### EXERCISE REQUIREMENTS
Whenever the string "preprint" appears in a line below, please copy the line out.

### Collected data entries
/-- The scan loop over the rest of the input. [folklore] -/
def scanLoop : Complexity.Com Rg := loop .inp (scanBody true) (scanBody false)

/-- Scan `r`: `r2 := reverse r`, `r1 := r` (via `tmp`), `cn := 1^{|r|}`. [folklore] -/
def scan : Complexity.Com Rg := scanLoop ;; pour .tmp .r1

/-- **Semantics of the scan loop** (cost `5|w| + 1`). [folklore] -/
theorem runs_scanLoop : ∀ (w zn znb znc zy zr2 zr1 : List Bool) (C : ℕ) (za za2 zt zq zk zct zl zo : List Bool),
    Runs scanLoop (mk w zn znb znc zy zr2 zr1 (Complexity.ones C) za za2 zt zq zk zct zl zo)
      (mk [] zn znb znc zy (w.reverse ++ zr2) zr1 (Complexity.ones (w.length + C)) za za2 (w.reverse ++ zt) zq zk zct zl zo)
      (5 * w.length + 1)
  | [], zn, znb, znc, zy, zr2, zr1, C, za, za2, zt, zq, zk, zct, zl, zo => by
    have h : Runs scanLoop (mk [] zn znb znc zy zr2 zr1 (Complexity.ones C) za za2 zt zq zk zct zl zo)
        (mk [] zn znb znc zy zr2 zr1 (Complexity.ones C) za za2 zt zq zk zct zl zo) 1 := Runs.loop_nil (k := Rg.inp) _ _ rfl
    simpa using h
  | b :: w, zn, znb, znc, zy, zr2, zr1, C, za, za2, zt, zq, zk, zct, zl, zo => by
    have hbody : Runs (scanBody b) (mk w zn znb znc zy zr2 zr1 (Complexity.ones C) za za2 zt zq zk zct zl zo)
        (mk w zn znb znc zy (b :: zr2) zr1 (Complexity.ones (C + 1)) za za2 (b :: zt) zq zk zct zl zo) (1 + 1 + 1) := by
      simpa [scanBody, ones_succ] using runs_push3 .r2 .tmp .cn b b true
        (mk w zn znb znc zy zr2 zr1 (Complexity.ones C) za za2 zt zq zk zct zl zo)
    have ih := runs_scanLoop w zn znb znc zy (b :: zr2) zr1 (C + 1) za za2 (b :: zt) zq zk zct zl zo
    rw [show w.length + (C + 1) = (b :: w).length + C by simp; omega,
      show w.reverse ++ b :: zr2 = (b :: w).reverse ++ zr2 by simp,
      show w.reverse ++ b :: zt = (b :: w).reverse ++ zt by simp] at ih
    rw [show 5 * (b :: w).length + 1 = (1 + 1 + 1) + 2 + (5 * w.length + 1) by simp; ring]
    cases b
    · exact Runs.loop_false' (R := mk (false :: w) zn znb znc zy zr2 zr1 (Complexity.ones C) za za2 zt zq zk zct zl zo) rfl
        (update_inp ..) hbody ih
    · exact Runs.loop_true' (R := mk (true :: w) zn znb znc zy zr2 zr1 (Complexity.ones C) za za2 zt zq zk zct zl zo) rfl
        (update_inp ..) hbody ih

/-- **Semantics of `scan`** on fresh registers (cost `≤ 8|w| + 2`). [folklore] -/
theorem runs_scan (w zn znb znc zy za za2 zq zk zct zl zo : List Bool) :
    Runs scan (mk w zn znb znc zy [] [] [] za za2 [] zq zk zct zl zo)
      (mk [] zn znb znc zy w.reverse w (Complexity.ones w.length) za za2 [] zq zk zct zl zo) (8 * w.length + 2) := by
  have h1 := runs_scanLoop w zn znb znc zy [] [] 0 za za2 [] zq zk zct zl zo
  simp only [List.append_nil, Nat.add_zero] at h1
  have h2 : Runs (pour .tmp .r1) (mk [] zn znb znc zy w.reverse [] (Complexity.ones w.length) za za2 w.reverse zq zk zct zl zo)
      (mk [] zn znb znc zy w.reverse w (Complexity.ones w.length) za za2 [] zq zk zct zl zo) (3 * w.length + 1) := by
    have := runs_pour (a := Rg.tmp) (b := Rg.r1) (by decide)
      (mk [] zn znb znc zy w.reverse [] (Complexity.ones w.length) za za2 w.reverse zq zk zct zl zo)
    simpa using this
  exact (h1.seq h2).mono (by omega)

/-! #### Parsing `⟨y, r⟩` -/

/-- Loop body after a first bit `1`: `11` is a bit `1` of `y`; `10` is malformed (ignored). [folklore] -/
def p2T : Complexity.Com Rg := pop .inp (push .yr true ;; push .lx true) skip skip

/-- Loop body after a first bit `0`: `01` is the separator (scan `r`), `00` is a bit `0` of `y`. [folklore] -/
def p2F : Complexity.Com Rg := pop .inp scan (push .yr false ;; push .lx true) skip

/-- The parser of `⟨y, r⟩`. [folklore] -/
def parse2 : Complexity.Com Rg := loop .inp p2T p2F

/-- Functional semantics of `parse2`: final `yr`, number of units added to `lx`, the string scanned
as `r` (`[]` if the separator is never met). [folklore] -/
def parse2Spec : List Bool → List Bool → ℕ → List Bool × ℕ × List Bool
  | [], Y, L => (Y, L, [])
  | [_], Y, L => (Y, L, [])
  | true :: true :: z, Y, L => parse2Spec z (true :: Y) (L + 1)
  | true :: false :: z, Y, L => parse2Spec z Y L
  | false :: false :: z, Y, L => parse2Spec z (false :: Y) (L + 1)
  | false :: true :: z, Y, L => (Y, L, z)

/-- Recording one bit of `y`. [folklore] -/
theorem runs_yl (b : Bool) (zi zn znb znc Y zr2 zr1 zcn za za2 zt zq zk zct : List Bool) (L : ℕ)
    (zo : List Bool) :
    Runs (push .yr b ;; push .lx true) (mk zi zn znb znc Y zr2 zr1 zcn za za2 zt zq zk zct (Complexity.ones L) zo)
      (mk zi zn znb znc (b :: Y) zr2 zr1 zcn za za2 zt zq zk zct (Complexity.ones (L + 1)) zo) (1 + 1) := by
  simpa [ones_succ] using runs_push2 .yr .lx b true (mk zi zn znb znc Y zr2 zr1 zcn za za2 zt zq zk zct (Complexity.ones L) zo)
* * *
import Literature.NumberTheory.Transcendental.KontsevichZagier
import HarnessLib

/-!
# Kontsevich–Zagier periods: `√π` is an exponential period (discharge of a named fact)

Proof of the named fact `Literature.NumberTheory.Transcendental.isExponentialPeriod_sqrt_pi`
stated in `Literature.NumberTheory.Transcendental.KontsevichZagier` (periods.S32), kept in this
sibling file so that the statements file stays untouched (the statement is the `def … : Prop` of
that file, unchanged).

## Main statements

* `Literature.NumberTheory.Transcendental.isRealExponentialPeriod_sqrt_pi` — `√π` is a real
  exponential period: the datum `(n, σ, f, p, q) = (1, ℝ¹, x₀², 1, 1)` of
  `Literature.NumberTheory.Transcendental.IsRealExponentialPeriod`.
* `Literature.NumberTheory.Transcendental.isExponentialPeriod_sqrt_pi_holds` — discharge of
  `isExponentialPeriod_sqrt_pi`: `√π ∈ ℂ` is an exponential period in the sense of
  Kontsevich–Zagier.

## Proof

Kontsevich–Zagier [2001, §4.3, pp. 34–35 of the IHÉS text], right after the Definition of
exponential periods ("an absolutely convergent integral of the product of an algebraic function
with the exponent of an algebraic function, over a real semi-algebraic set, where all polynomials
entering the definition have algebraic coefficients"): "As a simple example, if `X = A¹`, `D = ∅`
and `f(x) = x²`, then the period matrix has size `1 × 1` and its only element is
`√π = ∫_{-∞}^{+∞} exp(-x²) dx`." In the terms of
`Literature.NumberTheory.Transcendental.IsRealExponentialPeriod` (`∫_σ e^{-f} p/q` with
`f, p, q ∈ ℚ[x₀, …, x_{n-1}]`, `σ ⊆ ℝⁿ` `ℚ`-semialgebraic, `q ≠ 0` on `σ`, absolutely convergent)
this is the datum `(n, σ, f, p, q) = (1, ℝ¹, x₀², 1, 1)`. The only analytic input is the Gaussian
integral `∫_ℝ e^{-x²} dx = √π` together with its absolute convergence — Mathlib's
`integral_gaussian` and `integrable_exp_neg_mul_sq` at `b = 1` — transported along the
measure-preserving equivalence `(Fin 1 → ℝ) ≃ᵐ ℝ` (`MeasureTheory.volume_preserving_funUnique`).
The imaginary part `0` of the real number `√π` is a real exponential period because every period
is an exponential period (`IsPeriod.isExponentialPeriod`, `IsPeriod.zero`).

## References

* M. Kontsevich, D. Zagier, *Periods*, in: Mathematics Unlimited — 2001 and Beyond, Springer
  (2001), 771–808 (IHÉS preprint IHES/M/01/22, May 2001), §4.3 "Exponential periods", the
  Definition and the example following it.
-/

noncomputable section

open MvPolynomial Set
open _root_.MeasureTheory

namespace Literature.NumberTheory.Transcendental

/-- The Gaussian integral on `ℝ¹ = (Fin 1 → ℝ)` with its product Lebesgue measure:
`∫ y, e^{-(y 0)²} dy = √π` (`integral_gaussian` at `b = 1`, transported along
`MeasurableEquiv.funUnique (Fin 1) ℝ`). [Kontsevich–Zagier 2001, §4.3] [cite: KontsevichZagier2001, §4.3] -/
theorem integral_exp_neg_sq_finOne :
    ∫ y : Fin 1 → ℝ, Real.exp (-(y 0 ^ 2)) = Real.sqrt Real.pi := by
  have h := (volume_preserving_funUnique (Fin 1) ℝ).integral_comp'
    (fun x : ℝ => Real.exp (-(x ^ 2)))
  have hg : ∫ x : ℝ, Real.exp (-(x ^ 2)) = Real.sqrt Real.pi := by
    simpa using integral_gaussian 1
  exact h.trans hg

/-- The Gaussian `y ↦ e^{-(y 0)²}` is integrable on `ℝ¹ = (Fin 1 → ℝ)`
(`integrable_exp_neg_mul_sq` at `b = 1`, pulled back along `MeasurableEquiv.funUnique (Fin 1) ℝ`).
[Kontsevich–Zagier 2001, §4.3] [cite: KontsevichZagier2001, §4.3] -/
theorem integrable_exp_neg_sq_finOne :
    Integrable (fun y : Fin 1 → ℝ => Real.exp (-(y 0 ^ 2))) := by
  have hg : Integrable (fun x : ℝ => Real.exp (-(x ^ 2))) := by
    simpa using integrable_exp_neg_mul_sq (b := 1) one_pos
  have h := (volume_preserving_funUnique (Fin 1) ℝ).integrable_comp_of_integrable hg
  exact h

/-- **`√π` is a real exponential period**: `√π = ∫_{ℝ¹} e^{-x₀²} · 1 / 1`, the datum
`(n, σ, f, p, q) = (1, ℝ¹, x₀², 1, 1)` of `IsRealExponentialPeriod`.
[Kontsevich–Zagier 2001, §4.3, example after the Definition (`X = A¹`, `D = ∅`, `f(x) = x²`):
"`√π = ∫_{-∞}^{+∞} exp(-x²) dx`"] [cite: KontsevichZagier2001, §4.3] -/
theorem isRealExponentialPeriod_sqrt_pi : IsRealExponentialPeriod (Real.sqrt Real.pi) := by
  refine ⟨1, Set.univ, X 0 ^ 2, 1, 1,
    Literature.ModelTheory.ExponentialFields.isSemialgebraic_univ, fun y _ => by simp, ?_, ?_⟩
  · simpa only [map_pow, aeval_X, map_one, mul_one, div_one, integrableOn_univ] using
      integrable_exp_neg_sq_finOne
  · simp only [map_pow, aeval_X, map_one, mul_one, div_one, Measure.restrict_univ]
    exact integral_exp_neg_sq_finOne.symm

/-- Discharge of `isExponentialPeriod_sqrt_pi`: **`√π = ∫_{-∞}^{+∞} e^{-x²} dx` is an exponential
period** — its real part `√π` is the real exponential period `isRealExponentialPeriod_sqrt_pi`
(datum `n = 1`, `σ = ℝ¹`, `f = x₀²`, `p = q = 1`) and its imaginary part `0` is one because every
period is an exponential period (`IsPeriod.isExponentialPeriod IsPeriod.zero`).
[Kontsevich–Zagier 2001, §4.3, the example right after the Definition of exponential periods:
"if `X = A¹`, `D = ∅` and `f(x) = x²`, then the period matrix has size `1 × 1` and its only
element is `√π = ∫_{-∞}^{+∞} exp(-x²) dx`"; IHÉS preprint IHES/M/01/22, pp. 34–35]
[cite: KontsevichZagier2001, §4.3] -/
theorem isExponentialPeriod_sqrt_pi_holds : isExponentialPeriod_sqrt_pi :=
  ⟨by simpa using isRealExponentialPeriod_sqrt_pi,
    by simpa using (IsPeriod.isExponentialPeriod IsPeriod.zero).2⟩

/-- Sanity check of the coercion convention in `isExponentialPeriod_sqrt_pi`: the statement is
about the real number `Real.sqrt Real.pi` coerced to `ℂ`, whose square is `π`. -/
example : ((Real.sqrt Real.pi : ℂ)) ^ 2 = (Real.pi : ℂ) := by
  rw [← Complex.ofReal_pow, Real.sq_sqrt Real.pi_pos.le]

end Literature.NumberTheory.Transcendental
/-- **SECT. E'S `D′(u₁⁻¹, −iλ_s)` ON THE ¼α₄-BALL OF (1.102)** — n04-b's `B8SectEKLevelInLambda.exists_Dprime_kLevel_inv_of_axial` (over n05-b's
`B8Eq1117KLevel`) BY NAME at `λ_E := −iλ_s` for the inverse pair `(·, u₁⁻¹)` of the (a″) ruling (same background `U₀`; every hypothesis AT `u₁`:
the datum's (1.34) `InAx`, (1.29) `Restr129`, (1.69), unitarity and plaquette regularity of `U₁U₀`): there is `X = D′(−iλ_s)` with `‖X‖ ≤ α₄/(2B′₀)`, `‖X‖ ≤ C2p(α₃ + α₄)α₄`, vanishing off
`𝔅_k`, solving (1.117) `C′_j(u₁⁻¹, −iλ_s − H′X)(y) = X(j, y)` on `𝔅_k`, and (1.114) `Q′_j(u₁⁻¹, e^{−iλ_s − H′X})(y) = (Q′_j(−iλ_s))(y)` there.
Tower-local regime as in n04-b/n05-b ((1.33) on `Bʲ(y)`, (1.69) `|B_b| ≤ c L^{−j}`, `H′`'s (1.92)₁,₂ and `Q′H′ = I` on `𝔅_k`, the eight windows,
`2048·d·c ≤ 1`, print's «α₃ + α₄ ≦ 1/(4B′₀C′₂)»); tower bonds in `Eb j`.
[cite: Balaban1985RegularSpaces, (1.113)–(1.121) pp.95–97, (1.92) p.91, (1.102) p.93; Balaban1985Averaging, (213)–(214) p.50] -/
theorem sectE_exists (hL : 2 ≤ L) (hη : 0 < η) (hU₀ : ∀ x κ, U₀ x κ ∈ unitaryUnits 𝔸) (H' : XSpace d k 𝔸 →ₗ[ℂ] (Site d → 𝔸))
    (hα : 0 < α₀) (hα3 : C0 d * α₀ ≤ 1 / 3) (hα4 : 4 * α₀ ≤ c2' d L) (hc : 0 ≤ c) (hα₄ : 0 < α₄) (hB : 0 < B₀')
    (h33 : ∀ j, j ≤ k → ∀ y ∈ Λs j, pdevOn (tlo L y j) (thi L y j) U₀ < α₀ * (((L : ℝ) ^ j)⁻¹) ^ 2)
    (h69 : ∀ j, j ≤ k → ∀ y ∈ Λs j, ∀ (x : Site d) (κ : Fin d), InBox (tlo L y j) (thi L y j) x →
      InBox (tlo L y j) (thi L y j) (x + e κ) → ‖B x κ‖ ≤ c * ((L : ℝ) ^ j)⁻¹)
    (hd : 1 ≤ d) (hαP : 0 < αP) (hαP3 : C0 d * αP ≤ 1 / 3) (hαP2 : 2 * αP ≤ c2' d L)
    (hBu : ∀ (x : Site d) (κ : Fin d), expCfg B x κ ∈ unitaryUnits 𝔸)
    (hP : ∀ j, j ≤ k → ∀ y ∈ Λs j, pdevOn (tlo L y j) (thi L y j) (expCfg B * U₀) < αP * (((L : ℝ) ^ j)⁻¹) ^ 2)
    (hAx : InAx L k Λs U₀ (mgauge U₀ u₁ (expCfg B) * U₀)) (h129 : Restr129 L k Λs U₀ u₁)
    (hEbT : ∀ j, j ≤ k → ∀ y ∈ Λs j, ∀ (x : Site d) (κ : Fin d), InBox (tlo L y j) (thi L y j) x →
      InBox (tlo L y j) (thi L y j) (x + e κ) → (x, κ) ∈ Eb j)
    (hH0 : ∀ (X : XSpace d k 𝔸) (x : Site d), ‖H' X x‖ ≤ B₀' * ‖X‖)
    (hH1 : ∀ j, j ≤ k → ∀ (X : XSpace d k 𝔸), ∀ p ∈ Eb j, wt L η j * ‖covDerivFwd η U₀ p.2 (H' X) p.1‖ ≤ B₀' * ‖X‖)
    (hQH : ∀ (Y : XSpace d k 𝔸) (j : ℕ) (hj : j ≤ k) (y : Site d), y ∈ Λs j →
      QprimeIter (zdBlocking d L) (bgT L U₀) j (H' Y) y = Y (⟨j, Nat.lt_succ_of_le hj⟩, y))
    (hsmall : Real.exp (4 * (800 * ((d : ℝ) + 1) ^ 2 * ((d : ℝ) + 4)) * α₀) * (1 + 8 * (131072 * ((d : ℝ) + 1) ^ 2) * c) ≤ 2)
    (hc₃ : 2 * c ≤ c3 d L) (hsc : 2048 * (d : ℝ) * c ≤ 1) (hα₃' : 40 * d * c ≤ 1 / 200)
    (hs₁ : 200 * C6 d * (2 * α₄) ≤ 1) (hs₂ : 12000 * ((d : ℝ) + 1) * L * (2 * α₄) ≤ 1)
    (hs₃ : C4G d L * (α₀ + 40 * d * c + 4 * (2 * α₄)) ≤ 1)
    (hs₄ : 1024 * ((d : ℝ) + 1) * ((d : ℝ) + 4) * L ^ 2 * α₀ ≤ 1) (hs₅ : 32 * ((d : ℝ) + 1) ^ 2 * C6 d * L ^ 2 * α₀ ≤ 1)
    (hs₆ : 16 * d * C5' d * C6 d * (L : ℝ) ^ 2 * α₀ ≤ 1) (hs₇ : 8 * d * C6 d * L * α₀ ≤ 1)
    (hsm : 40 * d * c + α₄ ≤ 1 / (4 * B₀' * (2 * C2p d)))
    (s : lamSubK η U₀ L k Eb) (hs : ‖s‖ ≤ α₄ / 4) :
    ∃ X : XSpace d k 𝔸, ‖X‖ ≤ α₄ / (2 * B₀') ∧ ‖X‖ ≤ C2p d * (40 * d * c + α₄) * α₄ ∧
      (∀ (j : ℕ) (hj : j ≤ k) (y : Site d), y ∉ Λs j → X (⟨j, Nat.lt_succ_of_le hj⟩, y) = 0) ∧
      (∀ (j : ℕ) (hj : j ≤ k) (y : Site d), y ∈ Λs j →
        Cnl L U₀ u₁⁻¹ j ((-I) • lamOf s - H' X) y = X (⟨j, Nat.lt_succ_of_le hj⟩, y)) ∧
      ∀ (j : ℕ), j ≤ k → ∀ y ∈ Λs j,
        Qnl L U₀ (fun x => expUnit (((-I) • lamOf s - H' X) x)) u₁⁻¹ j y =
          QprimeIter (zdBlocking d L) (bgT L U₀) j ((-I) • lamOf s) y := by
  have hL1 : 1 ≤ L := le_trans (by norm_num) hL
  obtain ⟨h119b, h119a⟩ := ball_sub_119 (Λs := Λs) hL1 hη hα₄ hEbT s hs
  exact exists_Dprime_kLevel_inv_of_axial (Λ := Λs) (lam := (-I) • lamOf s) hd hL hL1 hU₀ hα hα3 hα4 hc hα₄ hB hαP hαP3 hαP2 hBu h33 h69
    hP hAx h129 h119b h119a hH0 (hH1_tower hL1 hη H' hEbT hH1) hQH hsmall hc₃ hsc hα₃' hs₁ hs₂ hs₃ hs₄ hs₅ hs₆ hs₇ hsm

### RESULT FOR THIS EXERCISE
  (2001), 771–808 (IHÉS preprint IHES/M/01/22, May 2001), §4.3 "Exponential periods", the
element is `√π = ∫_{-∞}^{+∞} exp(-x²) dx`"; IHÉS preprint IHES/M/01/22, pp. 34–35]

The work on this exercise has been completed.